§ Task to complete
Using the records beneath, say how many lines contain the word "hpow", without comment.

***** Records *****

/-! ### The vertex factor `g_k(t) = (1+t)^{-1/2} (1-k²t²)^{-1/2}` -/

/-- The **vertex factor** `g_k(t) = (1 + t)^{-1/2} (1 - (k t)²)^{-1/2}` (principal powers), the
regular part of the integrand `f_k(t) = (1-t)^{-1/2} g_k(t)` at the prevertex `1`
(Ahlfors (1979), Ch. 6 §2.2). [cite: AhlforsCA1979, Ch. 6 §2.2] -/
def scrVtxFactor (k : ℝ) (t : ℂ) : ℂ :=
  (1 + t) ^ (-(1 / 2 : ℂ)) * (1 - ((k : ℂ) * t) ^ 2) ^ (-(1 / 2 : ℂ))

/-- `g_k` is holomorphic at each point of `ℂ \ ((-∞,-1] ∪ [1/k,∞))`. [folklore] -/
theorem differentiableAt_scrVtxFactor (hk0 : 0 < k) (hk1 : k < 1) {t : ℂ} (ht : t ∈ scrVtxDomain k) :
    DifferentiableAt ℂ (scrVtxFactor k) t := by
  unfold scrVtxFactor
  refine DifferentiableAt.mul ?_ ?_
  · exact ((differentiableAt_const _).add differentiableAt_id).cpow (differentiableAt_const _)
      (one_add_mem_slitPlane_of_mem ht)
  · exact ((differentiableAt_const _).sub ((differentiableAt_id.const_mul _).pow 2)).cpow
      (differentiableAt_const _) (one_sub_sq_mem_slitPlane (mul_mem_scrDomain_of_mem hk0 hk1 ht))

/-- `g_k` is holomorphic on `ℂ \ ((-∞,-1] ∪ [1/k,∞))`. [folklore] -/
theorem differentiableOn_scrVtxFactor (hk0 : 0 < k) (hk1 : k < 1) :
    DifferentiableOn ℂ (scrVtxFactor k) (scrVtxDomain k) := fun _ ht =>
  (differentiableAt_scrVtxFactor hk0 hk1 ht).differentiableWithinAt

/-- `g_k` is continuous on `ℂ \ ((-∞,-1] ∪ [1/k,∞))`. [folklore] -/
theorem continuousOn_scrVtxFactor (hk0 : 0 < k) (hk1 : k < 1) :
    ContinuousOn (scrVtxFactor k) (scrVtxDomain k) :=
  (differentiableOn_scrVtxFactor hk0 hk1).continuousOn

/-- `g_k′` is continuous on `ℂ \ ((-∞,-1] ∪ [1/k,∞))`. [folklore] -/
theorem continuousOn_deriv_scrVtxFactor (hk0 : 0 < k) (hk1 : k < 1) :
    ContinuousOn (deriv (scrVtxFactor k)) (scrVtxDomain k) :=
  ((differentiableOn_scrVtxFactor hk0 hk1).contDiffOn (n := 1) (isOpen_scrVtxDomain k)).continuousOn_deriv_of_isOpen
    (isOpen_scrVtxDomain k) le_rfl

/-- **The branch identity on the doubly slit plane**:
`(1 - w²)^{-1/2} = (1 - w)^{-1/2} (1 + w)^{-1/2}` for `w ∈ scrDomain` (principal powers;
`arg (1-w) + arg (1+w) ∈ (-π, π]` because `1 - w` and `1 + w` have imaginary parts of opposite
signs). [folklore] -/
theorem one_sub_sq_cpow_neg_half {w : ℂ} (hw : w ∈ scrDomain) :
    (1 - w ^ 2) ^ (-(1 / 2 : ℂ)) = (1 - w) ^ (-(1 / 2 : ℂ)) * (1 + w) ^ (-(1 / 2 : ℂ)) := by
  have hne : 1 - w ≠ 0 ∧ 1 + w ≠ 0 := by
    constructor
    · intro h
      have : w = 1 := by linear_combination -h
      rcases hw with h' | h' <;> simp [this] at h'
    · intro h
      have : w = -1 := by linear_combination h
      rcases hw with h' | h' <;> simp [this] at h'
  have harg : arg (1 - w) + arg (1 + w) ∈ Ioc (-π) π := by
    have a1 := neg_pi_lt_arg (1 - w)
    have a2 := neg_pi_lt_arg (1 + w)
    have b1 := arg_le_pi (1 - w)
    have b2 := arg_le_pi (1 + w)
    rcases lt_trichotomy w.im 0 with him | him | him
    · -- `1 + w` in the lower half-plane, `1 - w` in the upper
      have h1 : arg (1 + w) < 0 := arg_neg_iff.2 (by simpa using him)
      have h2 : 0 ≤ arg (1 - w) := arg_nonneg_iff.2 (by simp; linarith)
      exact ⟨by linarith, by linarith⟩
    · have hre : -1 < w.re ∧ w.re < 1 := by
        rcases hw with h | h
        · exact absurd him h
        · exact h
      have h1 : arg (1 - w) = 0 := arg_eq_zero_iff.2 ⟨by simp; linarith [hre.2], by simp [him]⟩
      have h2 : arg (1 + w) = 0 := arg_eq_zero_iff.2 ⟨by simp; linarith [hre.1], by simp [him]⟩
      rw [h1, h2, add_zero]
      exact ⟨by linarith [Real.pi_pos], Real.pi_pos.le⟩
    · have h1 : arg (1 - w) < 0 := arg_neg_iff.2 (by simpa using him)
      have h2 : 0 ≤ arg (1 + w) := arg_nonneg_iff.2 (by simp; linarith)
      exact ⟨by linarith, by linarith⟩
  rw [show (1 : ℂ) - w ^ 2 = (1 - w) * (1 + w) by ring]
  exact mul_cpow_of_arg hne.1 hne.2 harg _

/-- For `w` in the doubly slit plane, `1 - w` lies in the slit plane. [folklore] -/
theorem one_sub_mem_slitPlane_of_mem_scrDomain {w : ℂ} (hw : w ∈ scrDomain) : 1 - w ∈ slitPlane := by
  rw [mem_slitPlane_iff]
  rcases hw with h | ⟨-, h2⟩
  · exact Or.inr (by simpa using h)
  · exact Or.inl (by simp; linarith)

/-- **Factorisation of the integrand at the prevertex `1`**: `f_k(w) = (1 - w)^{-1/2} g_k(w)` on the
doubly slit plane. [folklore] -/
theorem scrDeriv_eq_cpow_mul_scrVtxFactor {w : ℂ} (hw : w ∈ scrDomain) :
    scrDeriv k w = (1 - w) ^ (-(1 / 2 : ℂ)) * scrVtxFactor k w := by
  rw [scrDeriv, one_sub_sq_cpow_neg_half hw, scrVtxFactor, mul_assoc]

/-- **Real values of the vertex factor**: for real `t ∈ (-1, 1/k)` (`0 < k < 1`),
`g_k(t) = (1+t)^{-1/2} (1-(kt)²)^{-1/2}` with real powers of positive numbers. [folklore] -/
theorem scrVtxFactor_ofReal (hk0 : 0 < k) (hk1 : k < 1) {t : ℝ} (ht : t ∈ Ioo (-1 : ℝ) k⁻¹) :
    scrVtxFactor k t = (((1 + t) ^ (-(1 / 2 : ℝ)) * (1 - (k * t) ^ 2) ^ (-(1 / 2 : ℝ)) : ℝ) : ℂ) := by
  have h1 : 0 ≤ 1 + t := by linarith [ht.1]
  have hkt : k * t ∈ Ioo (-1 : ℝ) 1 :=
    mem_Ioo_of_ofReal_mem_scrDomain (by
      simpa using mul_mem_scrDomain_of_mem hk0 hk1 (ofReal_mem_scrVtxDomain ht))
  have h2 : 0 ≤ 1 - (k * t) ^ 2 := (one_sub_sq_pos_of_mem_Ioo hkt).le
  rw [scrVtxFactor, neg_half_eq_cast,
    show (1 : ℂ) + (t : ℂ) = ((1 + t : ℝ) : ℂ) by push_cast; ring,
    show (1 : ℂ) - ((k : ℂ) * t) ^ 2 = ((1 - (k * t) ^ 2 : ℝ) : ℂ) by push_cast; ring,
    ← ofReal_cpow h1, ← ofReal_cpow h2, ← ofReal_mul]

/-- The vertex factor is real and positive on `(-1, 1/k)`. [folklore] -/
theorem scrVtxFactor_ofReal_pos (hk0 : 0 < k) (hk1 : k < 1) {t : ℝ} (ht : t ∈ Ioo (-1 : ℝ) k⁻¹) :
    0 < (1 + t) ^ (-(1 / 2 : ℝ)) * (1 - (k * t) ^ 2) ^ (-(1 / 2 : ℝ)) := by
  have h1 : 0 < 1 + t := by linarith [ht.1]
  have hkt : k * t ∈ Ioo (-1 : ℝ) 1 :=
    mem_Ioo_of_ofReal_mem_scrDomain (by
      simpa using mul_mem_scrDomain_of_mem hk0 hk1 (ofReal_mem_scrVtxDomain ht))
  have h2 : 0 < 1 - (k * t) ^ 2 := one_sub_sq_pos_of_mem_Ioo hkt
  exact mul_pos (Real.rpow_pos_of_pos h1 _) (Real.rpow_pos_of_pos h2 _)

/-! ### The kernel `u^{-1/2} g_k(1 - (1-w)u)` and the factor `h₁(w)` -/

/-- The kernel `u^{-1/2} g_k(1 - (1 - w)u)` of `h₁(w) = ∫₀¹ u^{-1/2} g_k(1 - (1-w)u) du`. [folklore] -/
def scrVtxKernel (k : ℝ) (w : ℂ) (u : ℝ) : ℂ :=
  ((u ^ (-(1 / 2 : ℝ)) : ℝ) : ℂ) * scrVtxFactor k (1 - (1 - w) * (u : ℂ))

/-- The `w`-derivative `u^{1/2} g_k′(1 - (1 - w)u)` of the kernel. [folklore] -/
def scrVtxKernelDeriv (k : ℝ) (w : ℂ) (u : ℝ) : ℂ :=
  ((u ^ (1 / 2 : ℝ) : ℝ) : ℂ) * deriv (scrVtxFactor k) (1 - (1 - w) * (u : ℂ))

/-- The factor `h₁(w) = ∫₀¹ u^{-1/2} g_k(1 - (1-w)u) du` of the vertex representation. [folklore] -/
def scrVtxAux (k : ℝ) (w : ℂ) : ℂ := ∫ u in (0 : ℝ)..1, scrVtxKernel k w u

/-- **The vertex representation** `G_k(w) = (1 - w)^{1/2} h₁(w)` (`= ∫_w^1 f_k`, substituting
`t = 1 - (1-w)u`; principal branch of `(1-w)^{1/2}`). On the doubly slit plane
`F_k + G_k ≡ K(k²)` (`scrFun_add_scrG`). Ahlfors (1979), Ch. 6 §2.2. [cite: AhlforsCA1979, Ch. 6 §2.2] -/
def scrG (k : ℝ) (w : ℂ) : ℂ := (1 - w) ^ (1 / 2 : ℂ) * scrVtxAux k w

/-- The kernel is holomorphic in `w` with derivative `scrVtxKernelDeriv` (`u ∈ (0, 1]`). [folklore] -/
theorem hasDerivAt_scrVtxKernel (hk0 : 0 < k) (hk1 : k < 1) {w : ℂ} (hw : w ∈ scrVtxDomain k) {u : ℝ}
    (hu : u ∈ Ioc (0 : ℝ) 1) :
    HasDerivAt (fun w => scrVtxKernel k w u) (scrVtxKernelDeriv k w u) w := by
  have hseg := segment_mem_scrVtxDomain hk0 hk1 hw ⟨hu.1.le, hu.2⟩
  have hin : HasDerivAt (fun w : ℂ => 1 - (1 - w) * (u : ℂ)) (u : ℂ) w := by
    have h := ((hasDerivAt_id w).const_sub 1).mul_const (u : ℂ)
    have h' := h.const_sub (1 : ℂ)
    simpa using h'
  have h := ((differentiableAt_scrVtxFactor hk0 hk1 hseg).hasDerivAt.comp w hin).const_mul
    (((u ^ (-(1 / 2 : ℝ)) : ℝ) : ℂ))
  have hfun : (fun w => scrVtxKernel k w u) =
      fun w => (((u ^ (-(1 / 2 : ℝ)) : ℝ) : ℂ)) * scrVtxFactor k (1 - (1 - w) * (u : ℂ)) := rfl
  rw [hfun]
  refine h.congr_deriv ?_
  rw [scrVtxKernelDeriv]
  have hpow : ((u ^ (-(1 / 2 : ℝ)) : ℝ) : ℂ) * (u : ℂ) = ((u ^ (1 / 2 : ℝ) : ℝ) : ℂ) := by
    rw [← ofReal_mul]
    congr 1
    rw [show u ^ (1 / 2 : ℝ) = u ^ (-(1 / 2 : ℝ) + 1) by norm_num, Real.rpow_add_one hu.1.ne']
  rw [← hpow]
  ring

/-- The kernel is continuous in `u ∈ (0, 1]`. [folklore] -/
theorem continuousOn_scrVtxKernel (hk0 : 0 < k) (hk1 : k < 1) {w : ℂ} (hw : w ∈ scrVtxDomain k) :
    ContinuousOn (scrVtxKernel k w) (Ioc 0 1) := by
  intro u hu
  refine ContinuousAt.continuousWithinAt ?_
  unfold scrVtxKernel
  refine ContinuousAt.mul ?_ ?_
  · exact Complex.continuous_ofReal.continuousAt.comp (Real.continuousAt_rpow_const _ _ (Or.inl hu.1.ne'))
  · exact ContinuousAt.comp (f := fun u : ℝ => 1 - (1 - w) * (u : ℂ))
      ((continuousOn_scrVtxFactor hk0 hk1).continuousAt ((isOpen_scrVtxDomain k).mem_nhds
        (segment_mem_scrVtxDomain hk0 hk1 hw ⟨hu.1.le, hu.2⟩))) (by fun_prop)

/-- The `w`-derivative of the kernel is continuous in `u ∈ (0, 1]`. [folklore] -/
theorem continuousOn_scrVtxKernelDeriv (hk0 : 0 < k) (hk1 : k < 1) {w : ℂ} (hw : w ∈ scrVtxDomain k) :
    ContinuousOn (scrVtxKernelDeriv k w) (Ioc 0 1) := by
  intro u hu
  refine ContinuousAt.continuousWithinAt ?_
  unfold scrVtxKernelDeriv
  refine ContinuousAt.mul ?_ ?_
  · exact Complex.continuous_ofReal.continuousAt.comp (Real.continuousAt_rpow_const _ _ (Or.inl hu.1.ne'))
  · exact ContinuousAt.comp (f := fun u : ℝ => 1 - (1 - w) * (u : ℂ))
      ((continuousOn_deriv_scrVtxFactor hk0 hk1).continuousAt ((isOpen_scrVtxDomain k).mem_nhds
        (segment_mem_scrVtxDomain hk0 hk1 hw ⟨hu.1.le, hu.2⟩))) (by fun_prop)

/-- The kernel is measurable in `u` on `(0, 1]`. [folklore] -/
theorem aestronglyMeasurable_scrVtxKernel (hk0 : 0 < k) (hk1 : k < 1) {w : ℂ} (hw : w ∈ scrVtxDomain k) :
    AEStronglyMeasurable (scrVtxKernel k w) (volume.restrict (Ι (0 : ℝ) 1)) := by
  rw [uIoc_of_le zero_le_one]
  exact (continuousOn_scrVtxKernel hk0 hk1 hw).aestronglyMeasurable measurableSet_Ioc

*****

§ Your response
2